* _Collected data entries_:
/-! ## §2 The three-leg unfolding for field–field stencils, slot column outside -/

/-- NOT IN PRINT; OUR BOOKKEEPING.  **THE THREE-LEG UNFOLDING FOR FIELD–FIELD STENCIL FAMILIES** (every `j`, in-block root `ρ = toSite r`, any local stencil family `S` with zero
`(inr, inl)` blocks, bounded `n`, bounded coarse potential `φ`; `G_j = coDressKBmAt ρ Lc (KInvStep Lc j)`, `cH_j = (stepScale_j·Lc^{d+1})⁻¹`, `H_j n (κ″,y) = Σ_κ Σ'_u n κ u·colH G_j Lc κ u κ″ y`):
`HasSum ((u,x) ↦ Σ_κ Σ_κ₂ n κ u·dzφ κ₂ x·e3OfK Lc G_j S l t u x (inl κ)(inl κ₂))
   (cH_j·Σ_κ′ Σ'_{u′} colH G_j Lc l t κ′ u′·Σ'_{(y,w)} Σ_κ″ Σ_a (H_j n)(κ″,y)·dz(φ∘blk Lc) a w·S κ′ u′ y w (inl κ″)(inl a))`
— the slot column outside, the stencil's own two-leg pairing against the two RESPONSES inside, in the product-`HasSum` currency of leaf-06 FILE A
(`CombFreeGaugeLegCharges.hasSum_prod_wilsonA_gaugeLeg ∕ hasSum_prod_hessFFAt_gaugeLeg`: read with `n := H_j n`, `ψ := φ ∘ blk Lc`, slot `(κ′, u′)`). -/
theorem hasSum_prod_gaugeLeg_e3OfK_ff (hr : r ∈ box (d + 1) Lc) (j : ℕ)
    {S : Fin (d + 1) → Site (d + 1) → MKer (d + 1) (Fib d)} {Cs δs : ℝ} (hS : LocStencil S Cs δs) (hδs : 0 < δs)
    (hff : ∀ κ' u' y w m a, S κ' u' y w (Sum.inr m) (Sum.inl a) = 0)
    (l : Fin (d + 1)) (t : Site (d + 1)) {n : Form1 (d + 1) ℝ} {Bn : ℝ} (hn : ∀ κ u, |n κ u| ≤ Bn)
    {φ : Site (d + 1) → ℝ} {Bφ : ℝ} (hφ : ∀ y, |φ y| ≤ Bφ) :
    HasSum (fun ux : Site (d + 1) × Site (d + 1) => ∑ κ, ∑ κ₂, n κ ux.1 * dz φ κ₂ ux.2 *
        e3OfK Lc (coDressKBmAt (toSite r) Lc (KInvStep (d := d) Lc j)) S l t ux.1 ux.2 (Sum.inl κ) (Sum.inl κ₂))
      ((stepScale d Lc j * (Lc : ℝ) ^ (d + 1))⁻¹ *
        ∑ κ', ∑' u' : Site (d + 1), colH (coDressKBmAt (toSite r) Lc (KInvStep (d := d) Lc j)) Lc l t κ' u' *
          ∑' yw : Site (d + 1) × Site (d + 1), ∑ κ'' : Fin (d + 1), ∑ a : Fin (d + 1),
            (∑ κ, ∑' u : Site (d + 1), n κ u * colH (coDressKBmAt (toSite r) Lc (KInvStep (d := d) Lc j)) Lc κ u κ'' yw.1)
              * dz (fun x => φ (blk Lc x)) a yw.2 * S κ' u' yw.1 yw.2 (Sum.inl κ'') (Sum.inl a)) := by
  classical
  have hLc : 1 ≤ Lc := one_le_of_neZero Lc
  set G : MKer (d + 1) (Fib d) := coDressKBmAt (toSite r) Lc (KInvStep (d := d) Lc j) with hGdef
  set cH : ℝ := (stepScale d Lc j * (Lc : ℝ) ^ (d + 1))⁻¹ with hcH
  obtain ⟨δ, C, hδ, -, hK⟩ := decays_KInvStep (d := d) (Lc := Lc) j
  obtain ⟨δG, CG, hδG, hCG, hG⟩ := decays_coDressKBmAt hLc hr (K := KInvStep (d := d) Lc j) ⟨δ, C, hδ, hK.nonneg (Sum.inl 0), hK⟩
  have hCs : 0 ≤ Cs := (hS 0 0).nonneg (Sum.inl 0)
  set m : ℝ := min δs δG with hm
  have hm0 : 0 < m := lt_min hδs hδG
  have hSm : LocStencil S Cs m := locStencil_mono hS hCs (min_le_left _ _)
  set V : MKer (d + 1) (Fib d) := vertexOfK G Lc S l t with hVdef
  have hV : BiLoc V ((Lc : ℤ) • t) ((Lc : ℤ) • t) _ (m / 2) := vertexFamily_vertexOfK (N := Lc) hG hCG hSm hm0 (min_le_right _ _) l t
  have hBφ : 0 ≤ Bφ := (abs_nonneg _).trans (hφ 0)
  have hgb : ∀ a w, |dz (fun x => φ (blk Lc x)) a w| ≤ 2 * Bφ := KKTFluctuationEnergy.abs_dz_le (fun x => hφ (blk Lc x))
  -- PART 1
  have h1 := hasSum_prod_gaugeLeg_e3OfK hr j hS hδs l t hn hφ
  -- the field response and its bound
  set Hn : Fin (d + 1) → Site (d + 1) → ℝ := fun κ'' y => ∑ κ, ∑' u : Site (d + 1), n κ u * colH G Lc κ u κ'' y with hHn
  obtain ⟨BH, hBH0, hHb⟩ := abs_fieldResponse_le' (d := d) hr j hn
  -- pointwise: only the `inl` rows survive, and they are `−Hn`
  set Φ : Site (d + 1) × Site (d + 1) → ℝ := fun yw => ∑ f : Fib d, ∑ a : Fin (d + 1),
    (∑ κ, ∑' u : Site (d + 1), n κ u * G ((Lc : ℤ) • u) yw.1 (Sum.inr κ) f) * V yw.1 yw.2 f (Sum.inl a) * dz (fun x => φ (blk Lc x)) a yw.2 with hΦ
  have hΦeq : ∀ yw : Site (d + 1) × Site (d + 1), Φ yw
      = -(∑ κ'' : Fin (d + 1), ∑ a : Fin (d + 1), Hn κ'' yw.1 * V yw.1 yw.2 (Sum.inl κ'') (Sum.inl a) * dz (fun x => φ (blk Lc x)) a yw.2) := by
    intro yw
    simp only [hΦ]
    rw [Fintype.sum_sum_type]
    have h0 : ∀ m a, V yw.1 yw.2 (Sum.inr m) (Sum.inl a) = 0 := fun m a => vertexOfK_inr_inl_eq_zero_of_ff G Lc hff l t yw.1 yw.2 m a
    simp only [h0, mul_zero, zero_mul, Finset.sum_const_zero, add_zero]
    rw [← Finset.sum_neg_distrib]
    refine Finset.sum_congr rfl fun κ'' _ => ?_
    rw [← Finset.sum_neg_distrib]
    refine Finset.sum_congr rfl fun a _ => ?_
    rw [hGdef, tsum_row_inl_eq_neg_fieldResponse (toSite r) j n yw.1 κ'']
    simp only [hHn]
    ring
  -- summability of each `(κ″, a)` family
  have hs : ∀ κ'' a, Summable fun yw : Site (d + 1) × Site (d + 1) => Hn κ'' yw.1 * V yw.1 yw.2 (Sum.inl κ'') (Sum.inl a) * dz (fun x => φ (blk Lc x)) a yw.2 := by
    intro κ'' a
    have hw : ∀ yw : Site (d + 1) × Site (d + 1), |Hn κ'' yw.1 * dz (fun x => φ (blk Lc x)) a yw.2| ≤ BH * (2 * Bφ) := fun yw => by
      rw [abs_mul]; exact mul_le_mul (hHb κ'' yw.1) (hgb a yw.2) (abs_nonneg _) hBH0
    exact (summable_bdd_mul (summable_prod_of_biLoc hV (half_pos hm0) (Sum.inl κ'') (Sum.inl a)) hw).congr fun yw => by ring
  -- the value
  have hval : (∑' yw : Site (d + 1) × Site (d + 1), Φ yw)
      = -(∑ κ'' : Fin (d + 1), ∑ a : Fin (d + 1), ∑ κ', ∑' u' : Site (d + 1), colH G Lc l t κ' u' *
          ∑' yw : Site (d + 1) × Site (d + 1), Hn κ'' yw.1 * dz (fun x => φ (blk Lc x)) a yw.2 * S κ' u' yw.1 yw.2 (Sum.inl κ'') (Sum.inl a)) := by
    rw [tsum_congr hΦeq, tsum_neg, Summable.tsum_finsetSum (fun κ'' _ => summable_sum fun a _ => hs κ'' a)]
    congr 1
    refine Finset.sum_congr rfl fun κ'' _ => ?_
    rw [Summable.tsum_finsetSum (fun a _ => hs κ'' a)]
    refine Finset.sum_congr rfl fun a _ => ?_
    rw [hVdef]
    exact tsum_weighted_vertexOfK (N := Lc) hLc hG hδG hS hδs l t (Hn κ'') (fun w => dz (fun x => φ (blk Lc x)) a w) (hHb κ'') (hgb a)
      (Sum.inl κ'') (Sum.inl a)
  -- move the finite `(κ″, a)` sums inside: per stencil bond the pair family is summable (the stencil is bi-localised), and the slot column is summable
  have hS2 : ∀ (κ' : Fin (d + 1)) (u' : Site (d + 1)) (κ'' a : Fin (d + 1)), Summable fun yw : Site (d + 1) × Site (d + 1) =>
      Hn κ'' yw.1 * dz (fun x => φ (blk Lc x)) a yw.2 * S κ' u' yw.1 yw.2 (Sum.inl κ'') (Sum.inl a) := by
    intro κ' u' κ'' a
    have hw : ∀ yw : Site (d + 1) × Site (d + 1), |Hn κ'' yw.1 * dz (fun x => φ (blk Lc x)) a yw.2| ≤ BH * (2 * Bφ) := fun yw => by
      rw [abs_mul]; exact mul_le_mul (hHb κ'' yw.1) (hgb a yw.2) (abs_nonneg _) hBH0
    exact summable_bdd_mul (summable_prod_of_biLoc (hS κ' u') hδs (Sum.inl κ'') (Sum.inl a)) hw
  -- uniform bound of the inner pair sums, hence summability of the slot column against them
  have hinner : ∀ (κ'' a κ' : Fin (d + 1)) (u' : Site (d + 1)),
      |∑' yw : Site (d + 1) × Site (d + 1), Hn κ'' yw.1 * dz (fun x => φ (blk Lc x)) a yw.2 * S κ' u' yw.1 yw.2 (Sum.inl κ'') (Sum.inl a)|
        ≤ BH * (2 * Bφ) * (Cs * (Zl (d + 1) δs * Zl (d + 1) δs)) := by
    intro κ'' a κ' u'
    have hs0 := hS2 κ' u' κ'' a
    have hmaj : HasSum (fun yw : Site (d + 1) × Site (d + 1) => BH * (2 * Bφ) * (Cs * (Real.exp (-δs * l1 (yw.1 - u')) * Real.exp (-δs * l1 (yw.2 - u')))))
        (BH * (2 * Bφ) * (Cs * (Zl (d + 1) δs * Zl (d + 1) δs))) := by
      have h1 := summable_exp_shift' (D := d + 1) hδs u'
      have h12 := h1.hasSum.mul h1.hasSum (h1.mul_of_nonneg h1 (fun _ => (Real.exp_pos _).le) (fun _ => (Real.exp_pos _).le))
      simp only [ExpKernelCalculus.tsum_exp_shift'] at h12
      exact (h12.mul_left Cs).mul_left _
    have hle : ∀ yw : Site (d + 1) × Site (d + 1), |Hn κ'' yw.1 * dz (fun x => φ (blk Lc x)) a yw.2 * S κ' u' yw.1 yw.2 (Sum.inl κ'') (Sum.inl a)|
        ≤ BH * (2 * Bφ) * (Cs * (Real.exp (-δs * l1 (yw.1 - u')) * Real.exp (-δs * l1 (yw.2 - u')))) := by
      intro yw
      rw [abs_mul, abs_mul]
      have e3 : |S κ' u' yw.1 yw.2 (Sum.inl κ'') (Sum.inl a)| ≤ Cs * (Real.exp (-δs * l1 (yw.1 - u')) * Real.exp (-δs * l1 (yw.2 - u'))) := by
        have := hS κ' u' yw.1 yw.2 (Sum.inl κ'') (Sum.inl a)
        rwa [mul_add, Real.exp_add] at this
      exact mul_le_mul (mul_le_mul (hHb κ'' yw.1) (hgb a yw.2) (abs_nonneg _) hBH0) e3 (abs_nonneg _) (by positivity)
    calc |∑' yw : Site (d + 1) × Site (d + 1), Hn κ'' yw.1 * dz (fun x => φ (blk Lc x)) a yw.2 * S κ' u' yw.1 yw.2 (Sum.inl κ'') (Sum.inl a)|
        ≤ ∑' yw : Site (d + 1) × Site (d + 1), |Hn κ'' yw.1 * dz (fun x => φ (blk Lc x)) a yw.2 * S κ' u' yw.1 yw.2 (Sum.inl κ'') (Sum.inl a)| := by
          have h := norm_tsum_le_tsum_norm hs0.norm
          simpa only [Real.norm_eq_abs] using h
      _ ≤ _ := hs0.abs.tsum_le_tsum hle hmaj.summable
      _ = _ := hmaj.tsum_eq
  have hcol : ∀ (κ'' a κ' : Fin (d + 1)), Summable fun u' : Site (d + 1) => colH G Lc l t κ' u' *
      ∑' yw : Site (d + 1) × Site (d + 1), Hn κ'' yw.1 * dz (fun x => φ (blk Lc x)) a yw.2 * S κ' u' yw.1 yw.2 (Sum.inl κ'') (Sum.inl a) := by
    intro κ'' a κ'
    have hc : Summable fun u' : Site (d + 1) => colH G Lc l t κ' u' := by
      refine Summable.of_norm_bounded ((summable_exp_shift' hδG ((Lc : ℤ) • t)).mul_left CG) (fun u' => ?_)
      rw [Real.norm_eq_abs]
      exact hG _ _ _ _
    exact (summable_bdd_mul hc (fun u' => hinner κ'' a κ' u')).congr fun u' => by ring
  have hx : (∑ κ'' : Fin (d + 1), ∑ a : Fin (d + 1), ∑ κ', ∑' u' : Site (d + 1), colH G Lc l t κ' u' *
        ∑' yw : Site (d + 1) × Site (d + 1), Hn κ'' yw.1 * dz (fun x => φ (blk Lc x)) a yw.2 * S κ' u' yw.1 yw.2 (Sum.inl κ'') (Sum.inl a))
      = ∑ κ', ∑' u' : Site (d + 1), colH G Lc l t κ' u' *
        ∑' yw : Site (d + 1) × Site (d + 1), ∑ κ'' : Fin (d + 1), ∑ a : Fin (d + 1),
          Hn κ'' yw.1 * dz (fun x => φ (blk Lc x)) a yw.2 * S κ' u' yw.1 yw.2 (Sum.inl κ'') (Sum.inl a) := by
    -- reorder the finite sums `(κ″, a, κ′) → (κ′, κ″, a)` and merge them into the two series
    have s1 : ∀ A : Fin (d + 1) → Fin (d + 1) → Fin (d + 1) → ℝ,
        (∑ κ'' : Fin (d + 1), ∑ a : Fin (d + 1), ∑ κ' : Fin (d + 1), A κ'' a κ') = ∑ κ' : Fin (d + 1), ∑ κ'' : Fin (d + 1), ∑ a : Fin (d + 1), A κ'' a κ' :=
      fun A => by
        calc (∑ κ'' : Fin (d + 1), ∑ a : Fin (d + 1), ∑ κ' : Fin (d + 1), A κ'' a κ')
            = ∑ κ'' : Fin (d + 1), ∑ κ' : Fin (d + 1), ∑ a : Fin (d + 1), A κ'' a κ' := Finset.sum_congr rfl fun κ'' _ => Finset.sum_comm
          _ = ∑ κ' : Fin (d + 1), ∑ κ'' : Fin (d + 1), ∑ a : Fin (d + 1), A κ'' a κ' := Finset.sum_comm
    rw [s1 (fun κ'' a κ' => ∑' u' : Site (d + 1), colH G Lc l t κ' u' *
          ∑' yw : Site (d + 1) × Site (d + 1), Hn κ'' yw.1 * dz (fun x => φ (blk Lc x)) a yw.2 * S κ' u' yw.1 yw.2 (Sum.inl κ'') (Sum.inl a))]
    refine Finset.sum_congr rfl fun κ' _ => ?_
    have e1 : ∀ κ'' : Fin (d + 1), (∑ a : Fin (d + 1), ∑' u' : Site (d + 1), colH G Lc l t κ' u' *
          ∑' yw : Site (d + 1) × Site (d + 1), Hn κ'' yw.1 * dz (fun x => φ (blk Lc x)) a yw.2 * S κ' u' yw.1 yw.2 (Sum.inl κ'') (Sum.inl a))
        = ∑' u' : Site (d + 1), ∑ a : Fin (d + 1), colH G Lc l t κ' u' *
          ∑' yw : Site (d + 1) × Site (d + 1), Hn κ'' yw.1 * dz (fun x => φ (blk Lc x)) a yw.2 * S κ' u' yw.1 yw.2 (Sum.inl κ'') (Sum.inl a) :=
      fun κ'' => (Summable.tsum_finsetSum (fun a _ => hcol κ'' a κ')).symm
    rw [Finset.sum_congr rfl (fun κ'' _ => e1 κ''), ← Summable.tsum_finsetSum (fun κ'' _ => summable_sum fun a _ => hcol κ'' a κ')]
    refine tsum_congr fun u' => ?_
    have e2 : (∑' yw : Site (d + 1) × Site (d + 1), ∑ κ'' : Fin (d + 1), ∑ a : Fin (d + 1),
          Hn κ'' yw.1 * dz (fun x => φ (blk Lc x)) a yw.2 * S κ' u' yw.1 yw.2 (Sum.inl κ'') (Sum.inl a))
        = ∑ κ'' : Fin (d + 1), ∑ a : Fin (d + 1), ∑' yw : Site (d + 1) × Site (d + 1),
          Hn κ'' yw.1 * dz (fun x => φ (blk Lc x)) a yw.2 * S κ' u' yw.1 yw.2 (Sum.inl κ'') (Sum.inl a) := by
      rw [Summable.tsum_finsetSum (fun κ'' _ => summable_sum fun a _ => hS2 κ' u' κ'' a)]
      exact Finset.sum_congr rfl fun κ'' _ => Summable.tsum_finsetSum (fun a _ => hS2 κ' u' κ'' a)
    rw [e2, Finset.mul_sum]
    refine Finset.sum_congr rfl fun κ'' _ => ?_
    rw [Finset.mul_sum]
  have h2 : HasSum (fun ux : Site (d + 1) × Site (d + 1) => ∑ κ, ∑ κ₂, n κ ux.1 * dz φ κ₂ ux.2 * e3OfK Lc G S l t ux.1 ux.2 (Sum.inl κ) (Sum.inl κ₂))
      (-(cH * ∑' yw, Φ yw)) := by
    simpa only [hΦ] using h1
  rw [hval, hx] at h2
  simpa only [mul_neg, neg_neg, hHn] using h2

* _EXERCISE INSTRUCTIONS_: Looking at the entries above, can you reproduce exactly the lines from the one that holds "exact Finset.sum_congr rfl" through the one that holds "have h2 : HasSum", and only those?

* _SOLUTION TO THIS TASK_:
      exact Finset.sum_congr rfl fun κ'' _ => Summable.tsum_finsetSum (fun a _ => hS2 κ' u' κ'' a)
    rw [e2, Finset.mul_sum]
    refine Finset.sum_congr rfl fun κ'' _ => ?_
    rw [Finset.mul_sum]
  have h2 : HasSum (fun ux : Site (d + 1) × Site (d + 1) => ∑ κ, ∑ κ₂, n κ ux.1 * dz φ κ₂ ux.2 * e3OfK Lc G S l t ux.1 ux.2 (Sum.inl κ) (Sum.inl κ₂))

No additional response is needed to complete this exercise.